Wilkie Collins
Disclaimer: I don't own Hetalia, nor do I have any author-slaves.
'Having a dinner party, are we?' Wilkie Collins asked, shedding his cloak, cane and top hat by the door. They began to sink towards the floor, very slowly, like dry ice or thistledown. In about half an hour, England reflected, there would be a fine clutter on the floor.
'Tolkien!' Mr Collins said heartily, striding forward to shake his fellow author by the hand. 'I was hoping to bump into you again! And who do we have here?' He turned to the three European nations. 'Bonnefoy, you old scoundrel! Fancy meeting you here of all places. Making a go of things again, are we?' He looked between France and England. 'Well, I thoroughly approve; let bygones be bygones and all that. And Ludwig, and little Feliciano too! My, my, you do know how to pick the company, don't you, Arthur?'
'Meaning what?' England asked tersely. He could feel prickles of sweat breaking out on his shirt; Mr Collins hadn't said anything completely unacceptable yet, but it was only a matter of time.
'Oh, I meant no disrespect to your guests,' Mr Collins assured him, taking a seat without being invited. 'A variety of nationalities; an array of subjects and opinions. I'm sure the conversation was absolutely thriving.'
'Chance would be a fine thing,' England muttered.
'So,' Mr Collins said, 'would you object if I sat and shared a pipe with you?'
'Not at all,' Tolkien said mildly, as Italy nodded eagerly, Germany grunted, 'feel free,' and France made a sweeping gesture of acquiescence.
'Yes,' Mr Collins said, sitting back comfortably and smiling at this universal approval – well, almost universal – England was quietly gnashing his teeth. 'The most stimulating social occasions of my lifetime were always accompanied by the presence of foreign ladies and gentlemen. As well as the unorthodox notions they brought to the table, it was often amusing to watch the occasional outlandish turns of their characters, just as now, when each of you welcomed me after the fashion of his fellow countrymen.'
'Collins,' Tolkien put in, catching England's agonised grimace, 'perhaps now is not quite the time –'
'Such observations are an author's bread and butter!' Mr Collins overrode him. 'While other men move in the sea of life and society, we view it from above, as it were, and take note of whatever peculiarities happen to amuse us…we are caricaturists, if you will, in our own medium. Why, seeing you three countries gathered together in England's house reminds me very much of a scene in one of my best-known novels –'
'Oh, bother,' England sighed. He had heard this before.
' – "The Moonstone!"'
'The Moonstone,' Germany echoed, perhaps searching for a sensible response.
'Invented the modern detective story as we know it today, good sir!' Mr Collins declared, waving his pince-nez sternly at Germany. 'Classic of the genre.
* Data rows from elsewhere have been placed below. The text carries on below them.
/-- **Registered stub `stub_densityClustering` (CLOSED) — spatial clustering of the DENSITY of the
low-activity hard-core gas.**  Below the activity threshold `z₃ = 1/32`, for every inverse temperature
`β > 0` and every translation-invariant DLR Gibbs state `G` of unit hard spheres at activity `z < z₃` (zero
drift), the density–density truncated correlation `x ↦ Cov_G(N_C, N_C ∘ τ_x)` of the unit-cell particle
number `N_C = n_0` is integrable on `ℝ³`: off the ball of radius `6` it is bounded by
`64 e² 2⁷ E_G[N_C] · e^{-(log 2)‖x‖}` (`abs_cov_cellCharge_zero_spatialShift_le` with `d = ⌊‖x‖⌋ - 6`
separating shells), an integrable majorant, and the reduction `integrable_cov_comp_spatialShift_of_decay`
(measurability in the shift, Cauchy–Schwarz on the ball) concludes.  Ruelle 1969 §4.4 (cluster property
of the low-activity correlation functions) in the DLR form of Michelen–Perkins 2021.
[cite: Ruelle1969, §4.4] -/
theorem stub_densityClustering :
    ∃ z₃ : ℝ, 0 < z₃ ∧ ∀ z β : ℝ, 0 < z → z < z₃ → 0 < β →
      ∀ G : Measure MarkedConfig, IsHardSphereGibbs 1 z β (0 : V3) G → IsTranslationInvariant G →
        Integrable (fun x : V3 => cov[cellCharge 0, cellCharge 0 ∘ spatialShift x; G]) volume := by
  refine ⟨1 / 32, by norm_num, fun z β hz hz3 hβ G hG hti => ?_⟩
  haveI := hG.1
  have hshift : ∀ x : V3, MeasurePreserving (spatialShift x) G G := fun x =>
    ⟨PointConfig.measurable_translate _, hti x⟩
  have hG' : IsHardSphereGibbs 1 z β⁻¹⁻¹ (0 : V3) G := by rwa [inv_inv]
  have h2 : MemLp (cellCharge 0) 2 G :=
    memLp_generators_of_isHardSphereGibbs 1 β⁻¹ z one_pos (inv_pos.2 hβ) hz G hG' (cellCharge 0) (Or.inl ⟨0, rfl⟩)
  set I : ℝ := ∫ ω, cellCharge 0 ω ∂G with hI
  have hI0 : 0 ≤ I := integral_nonneg cellCharge_zero_nonneg
  -- the integrable majorant `64 e² 2⁷ E[N_C] · e^{-(log 2)‖x‖}`
  have hmaj : Integrable (fun x : V3 => 64 * Real.exp 2 * 2 ^ 7 * I * Real.exp (-(Real.log 2) * ‖x‖)) volume :=
    (integrable_exp_neg_mul_norm_V3 (Real.log_pos one_lt_two)).const_mul _
  refine integrable_cov_comp_spatialShift_of_decay hshift (measurable_cellCharge 0) (measurable_cellCharge 0) h2 h2
    hmaj (R := 6) fun x hx => ?_
  -- decay off the ball of radius `6`: `d = ⌊‖x‖⌋ - 6` separating shells
  obtain ⟨d, hd, hd'⟩ : ∃ d : ℕ, (d : ℝ) + 6 ≤ ‖x‖ ∧ ‖x‖ ≤ d + 7 := by
    have h6 : 6 ≤ ⌊‖x‖⌋₊ := Nat.le_floor (by exact_mod_cast hx)
    have hfl : ((⌊‖x‖⌋₊ : ℕ) : ℝ) ≤ ‖x‖ := Nat.floor_le (norm_nonneg x)
    have hlt : ‖x‖ < ⌊‖x‖⌋₊ + 1 := Nat.lt_floor_add_one ‖x‖
    refine ⟨⌊‖x‖⌋₊ - 6, ?_, ?_⟩ <;> push_cast [Nat.cast_sub h6] <;> linarith
  refine (abs_cov_cellCharge_zero_spatialShift_le hz hz3.le hβ hG hti hd).trans ?_
  calc 64 * Real.exp 2 * (1 / 2) ^ d * I ≤ 64 * Real.exp 2 * (2 ^ 7 * Real.exp (-(Real.log 2) * ‖x‖)) * I :=
        mul_le_mul_of_nonneg_right (mul_le_mul_of_nonneg_left (half_pow_le_two_pow_seven_mul_exp hd')
          (by positivity)) hI0
    _ = 64 * Real.exp 2 * 2 ^ 7 * I * Real.exp (-(Real.log 2) * ‖x‖) := by ring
And it reminds me of tonight because it contained, as one of its leading characters, a gentleman by the name of Mr Franklin Blake, who had been educated in Italy, France and Germany!'
'Really?' France said. 'What an interesting effect that must have had on his character!'
'You may count upon it. The different sides of this gentleman are changed about and presented at different times, much to the confusion of the dinner guests at the heroine's birthday party. A fine comic passage, if you will permit me to quote.' He cleared his throat.
'"That foreign training of Mr Franklin's – those French and German and Italian sides of him, to which I have already alluded – came out, at my lady's hospitable board, in a most bewildering manner.
'"What do you think, for instance, of his discussing the lengths to which a married woman might let her admiration go for a man who was not her husband, and putting it in his clear-headed witty French way to the maiden aunt of the Vicar of Frizinghall? What do you think, when he shifted to the German side, of his telling the lord of the Manor, while that great authority on cattle was quoting his experience in the breeding of bulls, that experience, properly understood, counted for nothing, and that the proper way to breed bulls was to look deeper into your own mind, evolve out of it the idea of a perfect bull, and produce him? What do you say, when our county member of parliament, growing hot, at cheese and salad time, about the spread of democracy in England, burst out as follows: 'If we once lose our ancient safeguards, Mr Blake, I beg to ask you, what have we got left?' – what do you say to Mr Franklin answering, from the Italian point of view: 'we have got three things left, sir – Love, Music and Salad!'"
'And Pasta!' Italy added.
'Quite so,' Wilkie Collins nodded. '"He not only terrified the company with such outbreaks as these, but, when the English side of him turned up in due course, he lost his foreign smoothness; and, getting on the subject of the medical profession, said such downright things in ridicule of doctors, that he actually put good humoured little Doctor Candy in a rage."'
'Oh, Angleterre, how could you?' France cried, getting into the spirit of the thing.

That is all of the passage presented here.